In the week ending 28 September 2025, global markets were mixed as investors weighed steady U.S. inflation, firm long‑end yields, a resilient dollar, and tariff implementation due from 1 October. 


Core PCE inflation printed 2.9% year on year for August, in line with expectations, keeping the Fed's preferred gauge above target and shifting focus to this week's jobs data and PMIs. [1]


Weekly Snapshot

The S&P 500 Shown Reaching New Highs

Equities: The S&P 500 slipped roughly 0.3% on the week, with a late rebound after the PCE release trimming losses but leaving a modest negative “S&P 500 Weekly Move” into the close. 


Rates: The 10‑year Treasury yield held near 4.18%–4.20% and the curve changed little, reflecting “Treasury Yields Steady” through Friday. 


FX: The Dollar Index steadied above 98.30 and hovered near 98.5, keeping “Dollar Index Near 98” as a live theme for cross‑asset risk appetite.

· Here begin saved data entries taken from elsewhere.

import Summits.BirchSwinnertonDyer.BirchSwinnertonDyer.Theorems.ClassRecordThreeEulerHalvesAtThreeKolyImageIndexFormEndDiv
import Summits.BirchSwinnertonDyer.BirchSwinnertonDyer.Theorems.ClassRecordThreeEulerHalvesAtThreeShimuraCarrierDiv
import Summits.BirchSwinnertonDyer.BirchSwinnertonDyer.Theorems.ClassRecordThreeCornerAtThreeShimuraInertDisplayOfPrimitives
import HarnessLib

/-!
# Kolyvagin's bound at `p = 3 ∈ S` (inert) for every irreducible `E[3]`, REFINED BY GLOBAL DIVISIBILITY, from the Shimura labels
# (D7 of the «SHIFT×DIV» merge; crux `EulerHalvesAtThree`, item stmt-BirchSwinnertonDyer-19109, road to DERIVE the r3 stub
# `stub_inertSavingDisplayAtThree`; cell `bsd-stepL`, seat `bsd-stepL-tam3-p1` g11; `--supports … --as helper`)

HONEST FRAMING: ONE THEOREM (no definition, no named fact, no `sorry`); nothing here is a BSD class theorem; no census label moves
(T7); item 19109 is NOT closed; CONDITIONAL on `casselsTate_levelInputs K`, the labels (B2)–(B5) and the LABEL-SIDE global
divisibility `hDivLab` (Jetchev 2008 Thm. 1.1 read on `X_{N⁺,N⁻}` — NOT in print, Kim 2022 Rem. 7.9; NOT a theorem of the tree).
BSD is not proved by any of this.

## THIS FILE (series rationale in D1 `…KolyImageOrderBoundShiftDiv.lean`)
`padicValNat_card_sha_three_primary_add_le_of_shimuraLabels_of_irr_of_casselsTate_of_divLab` — D6 (Div-carrier from labels) ⟶ D5
(index-form END), image inputs at `3` from `Irr` and ring-class no-torsion exactly as corner3-p2 g5's
`natCard_sha_three_primary_le_of_shimuraLabels_of_irr_of_casselsTate`. The display assembly on the `Surj` slice (r3's stub) is the
sibling D8 `…EulerHalvesAtThreeInertSavingDisplayOfPrimitivesDiv.lean`.
[cite: McCallumLMS1991, §1 Theorem (Kolyvagin), §4 Cor. 4.5, §5 Lemma 5.1, Cor. 5.6] [cite: Jetchev2008, Thm. 1.1, (1), Cor. 1.5]
[cite: GrossLMS1991, §2, §§3–5, §9, §10] [cite: Kim2022HigherGZ, Thm. 4.3, Rem. 7.9] [cite: MilneADT2006, Ch. I Thm. 4.10(b), Thm. 6.13(a)]
presearch: as the parents.
-/

set_option autoImplicit false
set_option linter.dupNamespace false

noncomputable section

open scoped Classical AddSubgroup

open WeierstrassCurve NumberField IsDedekindDomain Field Function Finset Literature.NumberTheory.EllipticCurves
  Literature.NumberTheory.GaloisRepresentations Literature.NumberTheory.GaloisCohomology
  Literature.NumberTheory.EllipticCurves.KolyvaginCocycle Literature.NumberTheory.EllipticCurves.RingClassField
  Literature.NumberTheory.EllipticCurves.ModularForms Literature.NumberTheory.EllipticCurves.Rank1Residual
  Literature.NumberTheory.EllipticCurves.KolyvaginEuler Literature.NumberTheory.EllipticCurves.KolyvaginDescent
  Summit.BirchSwinnertonDyer.Rank1Residual Summit.BirchSwinnertonDyer.Rank1Residual.X11b

namespace Summit.BirchSwinnertonDyer.BirchSwinnertonDyer.Theorems.ShimuraKolyvaginOfImage

variable {K : Type} [Field K] [NumberField K] {W : WeierstrassCurve ℚ}

/-- **Kolyvagin's ORDER bound at `3 ∈ S` (INERT) for EVERY irreducible `E[3]`, REFINED BY GLOBAL DIVISIBILITY:
`ord₃ #Ш(E/K)[3^∞] + 2t ≤ 2·ord₃[E(K):ℤy]`** for the bottom point `y` of a bare CM family on `X_{N⁺,N⁻}` carrying the printed
labels (B2)–(B5), the guarded index clause AND the label-side global divisibility `hDivLab` to depth `t` (D6), from
`casselsTate_levelInputs K` (Poitou–Tate fed from its tree theorem) — corner3-p2 g5's
`natCard_sha_three_primary_le_of_shimuraLabels_of_irr_of_casselsTate` VERBATIM with the carrier from D6 and the END from D5;
`M₀ = 0` by the parents' END plus `t = 0` read off the divisibility at `m = 1`. CONDITIONAL on `hCT`, the labels and `hDivLab`.
[cite: McCallumLMS1991, §1 Theorem (Kolyvagin), §4 Cor. 4.5, Lemma 5.1, Cor. 5.6] [cite: Jetchev2008, Thm. 1.1, (1), Cor. 1.5]
[cite: GrossLMS1991, §2, §9, §10] [cite: Kim2022HigherGZ, Thm. 4.3, Rem. 7.9] [cite: MilneADT2006, Ch. I Thm. 4.10(b), Thm. 6.13(a)] -/
theorem padicValNat_card_sha_three_primary_add_le_of_shimuraLabels_of_irr_of_casselsTate_of_divLab
    (hCT : Literature.NumberTheory.EllipticCurves.casselsTate_levelInputs K)
    [W.IsElliptic] [W.IsGloballyMinimal] {N : ℕ} [NeZero N] (hN : W.conductorNorm ℤ = N)
    (hirr : W.HasIrreducibleModPGaloisRep 3) (hK : IsImaginaryQuadratic K) (ι : K →+* ℂ)
    (Dt : ModularParametrizationData W N) {S : Finset ℕ}
    (hin : ∀ ℓ ∈ S, ℓ.Prime ∧ ℓ ∣ N ∧ ¬ ℓ ^ 2 ∣ N ∧
      ((Ideal.span {(ℓ : ℤ)}).primesOver (𝓞 K)).ncard = 1 ∧ ¬ (ℓ : ℤ) ∣ NumberField.discr K)
    (hsp : ∀ ℓ : ℕ, ℓ.Prime → ℓ ∣ N → ℓ ∉ S → ((Ideal.span {(ℓ : ℤ)}).primesOver (𝓞 K)).ncard = 2)
    (h3S : 3 ∈ S)
    (ys : (m : ℕ) → (W.baseChange (ringClassField K ι m)).toAffine.Point)
    {y : (W.baseChange K).toAffine.Point} {ε : ℤ} (hε : ε = 1 ∨ ε = -1)
    (hguard : ¬ IsOfFinAddOrder y → 0 < (AddSubgroup.zmultiples y).index)
    (hB2 : ∀ T : Finset (ringClassField K ι 1 ≃ₐ[ℚ] ringClassField K ι 1),
      (∀ g, g ∈ T ↔ g ∈ ringClassGal ι 1) →
      WeierstrassCurve.Affine.Point.map (W' := W)
          (algebraMap K (ringClassField K ι 1)).toRatAlgHom y =
        ∑ g ∈ T, pointGalHom W (ringClassField K ι 1) g (ys 1))
    (hB3 : ∀ (m : ℕ), m ≠ 0 → ∀ τm : ringClassField K ι m ≃ₐ[ℚ] ringClassField K ι m,
      (∀ x : ringClassField K ι m, ((τm x : ringClassField K ι m) : ℂ) = starRingEnd ℂ x) →
      ∃ σ' ∈ ringClassGal ι m, IsOfFinAddOrder
        (pointGalHom W (ringClassField K ι m) τm (ys m) -
          ε • pointGalHom W (ringClassField K ι m) σ' (ys m)))
    (hB3K : ∀ c : K ≃ₐ[ℚ] K, c ≠ 1 →
      IsOfFinAddOrder (WeierstrassCurve.Affine.Point.map (W' := W) (c : K →ₐ[ℚ] K) y - ε • y))
    (hB4 : ∀ m : ℕ, Squarefree m →
      (∀ q ∈ m.primeFactors, ¬ q ∣ N ∧ (Ideal.span {(q : 𝓞 K)}).IsPrime) →
      ∀ (ℓ : ℕ) (_ : ℓ ∈ m.primeFactors) (hle : ringClassField K ι (m / ℓ) ≤ ringClassField K ι m)
        (σ : ringClassField K ι m ≃ₐ[ℚ] ringClassField K ι m),
        Subgroup.zpowers σ = ringClassGalOver ι m (m / ℓ) →
        letI : Algebra K ℂ := ι.toAlgebra
        ∑ i ∈ Finset.range (ℓ + 1), pointGalHom W (ringClassField K ι m) (σ ^ i) (ys m) =
          W.frobeniusTrace ℓ • WeierstrassCurve.Affine.Point.map (W' := W)
            ((RingClassField.inclusion ι hle).restrictScalars ℚ) (ys (m / ℓ)))
    (hB5 : ∀ m : ℕ, Squarefree m →
      (∀ q ∈ m.primeFactors, ¬ q ∣ N ∧ (Ideal.span {(q : 𝓞 K)}).IsPrime) →
      ∀ (ℓ : ℕ) (_ : ℓ ∈ m.primeFactors) [Fact ℓ.Prime] (hΔ : ¬ (ℓ : ℤ) ∣ minimalDiscriminantInt W)
        (φ₀ : absoluteGaloisGroup (ZMod ℓ)), (∀ x : AlgebraicClosure (ZMod ℓ), φ₀ • x = x ^ ℓ) →
      ∀ (hle : ringClassField K ι (m / ℓ) ≤ ringClassField K ι m)
        (emb : ringClassField K ι m →+* AlgebraicClosure K),
        (∀ x : K, emb (algebraMap K (ringClassField K ι m) x) = algebraMap K (AlgebraicClosure K) x) →
      ∀ (j : (W.baseChange (ringClassField K ι m)).toAffine.Point →+ geomPoints (W.baseChange K)),
        j = WeierstrassCurve.Affine.Point.map (W' := W) emb.toRatAlgHom →
      ∀ γ : ringClassField K ι m ≃ₐ[ℚ] ringClassField K ι m, γ ∈ ringClassGal ι m →
        letI : Algebra K ℂ := ι.toAlgebra
        geomReduction hΔ ((RatClosure.pointsEquiv (K := K) W).symm
            (j (pointGalHom W (ringClassField K ι m) γ (ys m)))) =
          φ₀ • geomReduction hΔ ((RatClosure.pointsEquiv (K := K) W).symm
            (j (pointGalHom W (ringClassField K ι m) γ
              (WeierstrassCurve.Affine.Point.map (W' := W)
                ((RingClassField.inclusion ι hle).restrictScalars ℚ) (ys (m / ℓ)))))))
    -- LABEL-SIDE GLOBAL DIVISIBILITY to depth `t` (D6's `hDivLab`, `p = 3`)
    (t : ℕ)
    (hDivLab : ∀ (k M k' : ℕ), Squarefree k' →
      (∀ q ∈ k'.primeFactors, IsKolyvaginPrime N W K 3 q ∧ FrobEqFrobInfty W K (3 ^ (M + k)) q) →
      letI : CommGroup (ringClassGal ι k') := { (inferInstance : Group (ringClassGal ι k')) with
        mul_comm := fun a b ↦ (KolyvaginH44.isMulCommutative_ringClassGal' hK ι k').is_comm.comm a b }
      letI : DistribMulAction (ringClassGal ι k') ((W.baseChange (ringClassField K ι k')).toAffine.Point) :=
        DistribMulAction.compHom _ ((pointGalHom W (ringClassField K ι k')).comp (ringClassGal ι k').subtype)
      ∀ (σ' : ℕ → ringClassGal ι k') (H' : Subgroup (ringClassGal ι k')) [Fintype (ringClassGal ι k' ⧸ H')]
        (f' : ringClassGal ι k' ⧸ H' → ringClassGal ι k'),
        (∀ q ∈ k'.primeFactors, σ' q ^ (q + 1) = 1) →
        (∀ q ∈ k'.primeFactors, Subgroup.zpowers (σ' q : ringClassField K ι k' ≃ₐ[ℚ] ringClassField K ι k') =
          ringClassGalOver ι k' (k' / q)) →
        (∀ c, (f' c : ringClassGal ι k' ⧸ H') = c) →
        (∀ h ∈ H', (h : ringClassField K ι k' ≃ₐ[ℚ] ringClassField K ι k') ∈ ringClassGalOver ι k' 1) →
        ∃ B : (W.baseChange (ringClassField K ι k')).toAffine.Point,
          ((3 ^ M : ℕ) : ℤ) • B = ((3 : ℤ) ^ (M - t)) • kolyvaginPoint σ' k'.primeFactors f' (ys k'))
    (hnt : ¬ IsOfFinAddOrder y) :
    padicValNat 3 (Nat.card (AddCommGroup.primaryComponent (W.baseChange K).sha 3)) + 2 * t ≤
      2 * padicValNat 3 (AddSubgroup.zmultiples y).index := by
  haveI : Fact (Nat.Prime 3) := ⟨Nat.prime_three⟩
  haveI hEK : (W.baseChange K).IsElliptic := inferInstanceAs (W.map (algebraMap ℚ K)).IsElliptic
  -- Poitou–Tate over `K` is a tree THEOREM (`PoitouTateNumberField.lean`)
  have hPT : poitouTate_sum_localTatePairing_eq_zero K := poitouTate_sum_localTatePairing_eq_zero_holds K
  have hp : (3 : ℕ).Prime := Nat.prime_three
  have hp2 : (3 : ℕ) ≠ 2 := by decide
  have h3d : ¬ ((3 : ℕ) : ℤ) ∣ NumberField.discr K := (hin 3 h3S).2.2.2.2
  -- (i) the four image inputs at `3` from `Irr` alone
  obtain ⟨hIz, hIs, hIc, hIt⟩ := kolyvaginImageInputs_three_of_mem_inertSet K W S hN hirr hK hin hsp h3S
  -- (ii) no `3`-power torsion over the ring class fields of conductor prime to `3` (x11b3, from `Irr`)
  have hKunr : ∀ v : HeightOneSpectrum (𝓞 ℚ), ((3 : ℕ) : 𝓞 ℚ) ∈ v.asIdeal →
      Algebra.IsUnramifiedIn (𝓞 K) v.asIdeal := isUnramifiedIn_rat_of_not_dvd_discr K hp h3d
  have htor : ∀ k' : ℕ, k' ≠ 0 → ¬ 3 ∣ k' →
      ∀ (n' : ℕ) (a : (W.baseChange (ringClassField K ι k')).toAffine.Point),
        ((3 ^ n' : ℕ) : ℤ) • a = 0 → a = 0 := by
    intro k' hk' h3k' n' a ha
    have hbot := NoTorsionIrr.torsionBy_pow_ringClassField_eq_bot_of_hasIrreducibleModPGaloisRep W hK ι hk' hp hp2
      hirr (W.exists_weilPairing_holds 3) hKunr h3k' n'
    have hmem : a ∈ AddSubgroup.torsionBy (W.baseChange (ringClassField K ι k')).toAffine.Point ((3 ^ n' : ℕ) : ℤ) :=
      (Submodule.mem_torsionBy_iff _ _).mpr ha
    rwa [hbot, AddSubgroup.mem_bot] at hmem
  -- the depth-`k` ring-class-rational Div-carrier on `y` from the labels (D6)
  have hpointsRk := hpointsRkDiv_of_shimuraLabels_of_noTorsion_of_divLab hK ι hN Dt hp hp2 htor ys hε hB2 hB3 hB3K hB4
    hB5 t hDivLab
  have hidx : 0 < (AddSubgroup.zmultiples y).index := hguard hnt
  -- the level `M₀ = ord₃ [E(K):ℤy]`
  set M₀ : ℕ := padicValNat 3 (AddSubgroup.zmultiples y).index with hM₀def
  have hv : padicValNat 3 (AddSubgroup.zmultiples y).index = M₀ := rfl
  rcases Nat.eq_zero_or_pos M₀ with h0M | hpos
  · -- unit index: `Ш(E/K)[3^∞] = 0` by the parents' `M₀ = 0` END (divisibility conjunct dropped), and `t = 0` from the
    -- divisibility at `m = 1`, level `3` (`δ₃ y = 0 ⟹ y ∈ 3E(K)`, contradicting `3 ∤ [E(K):ℤy]`)
    rw [h0M] at hv
    have hcard := natCard_primaryComponent_sha_le_of_ringClassRationalPointsM_shift_of_poitouTate_ofImage hPT W hN hp2
      hIz hIs hIc hIt hK ι hin hsp hnt hidx hv (fun k M hM hdiv c hc ↦ by
        obtain ⟨ε', τ, hτ, A, hA, emb, Pt, hPt, hε', h53, hAτ, hPt1, hrat, hAk, hm'⟩ := hpointsRk k hM hdiv c hc
        exact ⟨ε', τ, hτ, A, hA, emb, Pt, hPt, hε', h53, hAτ, hPt1, hrat, hAk, fun m hm hk ↦
          ⟨(hm' m hm hk).1, (hm' m hm hk).2.1, (hm' m hm hk).2.2.1⟩⟩)
    rw [hv, mul_zero, pow_zero] at hcard
    have hv0 : padicValNat 3 (Nat.card (AddCommGroup.primaryComponent (W.baseChange K).sha 3)) = 0 := by
      rw [padicValNat.eq_zero_iff]
      rcases Nat.le_one_iff_eq_zero_or_eq_one.mp hcard with h | h
      · exact Or.inr (Or.inl h)
      · exact Or.inr (Or.inr (by rw [h]; decide))
    have hAp : ∀ a : (W.baseChange K).toAffine.Point, ((3 : ℕ) : ℤ) • a = 0 → a = 0 := fun a ha ↦ by
      have : a ∈ AddSubgroup.torsionBy (W.baseChange K).toAffine.Point ((3 : ℕ) : ℤ) := by
        rw [mem_torsionBy_iff]; exact ha
      rw [hIt] at this
      exact this
    obtain ⟨-, hmax'⟩ :=
      Summit.BirchSwinnertonDyer.Rank1Residual.Additive.zsmul_certificate_of_padicValNat_index hp hAp hnt hidx.ne' hv
    obtain ⟨c, hc1, -⟩ := exists_conj_of_isImaginaryQuadratic (K := K) hK
    have ht : t = 0 := by
      by_contra ht0
      have hdiv1 : ∀ Q : geomPoints (W.baseChange K), ∃ R, ((3 ^ 1 : ℕ) : ℤ) • R = Q := fun Q ↦
        (W.baseChange K).zsmul_geomPoints_surjective_holds (by exact_mod_cast pow_ne_zero 1 hp.ne_zero) Q
      obtain ⟨ε', τ, hτ, A, hA, emb, Pt, hPt, -, -, -, hPt1, -, -, hm'⟩ := hpointsRk 0 le_rfl hdiv1 c hc1
      have h1 := (hm' 1 squarefree_one (by simp)).2.2.2
      rw [show 1 - t = 0 by omega, pow_zero, one_smul] at h1
      have hP1 : toGeomPoints (W.baseChange K) y ∈
          KolyvaginCocycle.invPoints (Field.absoluteGaloisGroup K) (A 1) ((3 ^ 1 : ℕ) : ℤ) := by
        rw [← hPt1]; exact hPt 1
      rw [kolyvaginClass_congr_point (hA 1) (hP' := hP1) hPt1, kolyvaginClass_toGeomPoints (hA 1) y hP1] at h1
      have hker : y ∈ (kummerMapTorsion (W.baseChange K) _ hdiv1).ker := by
        rw [AddMonoidHom.mem_ker, h1]
      rw [kummerMapTorsion_ker, AddMonoidHom.mem_range] at hker
      obtain ⟨z, hz⟩ := hker
      exact hmax' ⟨z, hz⟩
    omega
  -- divisible index: the REFINED ORDER form at level `3^{M₀}`, `M₀ ≥ 1` (D5)
  haveI : NeZero (3 ^ M₀) := ⟨pow_ne_zero _ hp.ne_zero⟩
  obtain ⟨c, hc1, hcc⟩ := exists_conj_of_isImaginaryQuadratic (K := K) hK
  have h2 : 2 ≤ 3 ^ M₀ * 3 ^ M₀ :=
    le_trans (le_trans hp.two_le (Nat.le_self_pow hpos.ne' 3)) (Nat.le_mul_of_pos_right _ (NeZero.pos (3 ^ M₀)))
  have hq : ((3 ^ M₀ * 3 ^ M₀ : ℕ) : K) ≠ 0 := Nat.cast_ne_zero.mpr (NeZero.ne (3 ^ M₀ * 3 ^ M₀))
  obtain ⟨e, hμ, hadd₁, hadd₂, halt, hnd, hgal⟩ := exists_weilPairing_holds (W.baseChange K) (3 ^ M₀ * 3 ^ M₀) h2 hq
  obtain ⟨inv, hPT', hH3, hperf, hB, hPτ⟩ := hCT W 3 M₀ hp hp2 hpos c hc1 hcc e hμ hadd₁ hadd₂ hgal halt hnd
  exact padicValNat_card_sha_primary_add_le_of_ringClassRationalPointsMDiv_shift_of_poitouTate_of_localDuality_ofImage
    hPT W hN hp2 hIz hIs hIc hIt hK ι hin hsp hnt hidx hv hc1 hcc t hpointsRk e hμ hadd₁ hadd₂ hgal halt hnd inv hPT'
    (fun v ↦ (hperf v).1.injective) hH3 hB hPτ

end Summit.BirchSwinnertonDyer.BirchSwinnertonDyer.Theorems.ShimuraKolyvaginOfImage

end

Commodities: Brent traded around 69–70 dollars per barrel, while gold stayed firm after the PCE print, supported by a “Gold Post‑PCE Bid”.


Key Weekly Moves

These figures summarise last week's cross‑asset direction at a glance for quick reference before deeper analysis.

Asset Level/Range WoW Change Note
S&P 500 6643.70 close −0.31% Late bounce trimmed losses
U.S. 10-Year Yield ~4.18%–4.20% Little changed Long-end stable post-PCE
Dollar Index (DXY) ~98.30–98.50 Firmer bias Rates backdrop supported USD
Brent Crude ~$69–$70/bbl Range-bound Quarter-end consolidation
Gold ~$3,730–$3,775/oz Firmer Safe-haven interest post-PCE


Inflation & Spending

Core PCE rose 2.9% YoY and 0.2% MoM in August, keeping disinflation on a plateau around 3% and placing “Core PCE 2.9% YoY (Aug)” at the centre of last week's debate. 


Headline PCE printed 2.7% YoY, maintaining the “PCE vs CPI Inflation” gap as energy and goods diverged from services. 


Personal income and outlays signalled solid spending alongside rising incomes, while U.S. consumer sentiment weakened further in September, adding a cautious note to the demand outlook. [2]


Fed & Tariff Watch

Markets tracked Fed Speeches This Week, including the Powell Remarks Preview and Miran On Policy Outlook, with in‑line PCE encouraging a steady tone into labour and PMI updates. 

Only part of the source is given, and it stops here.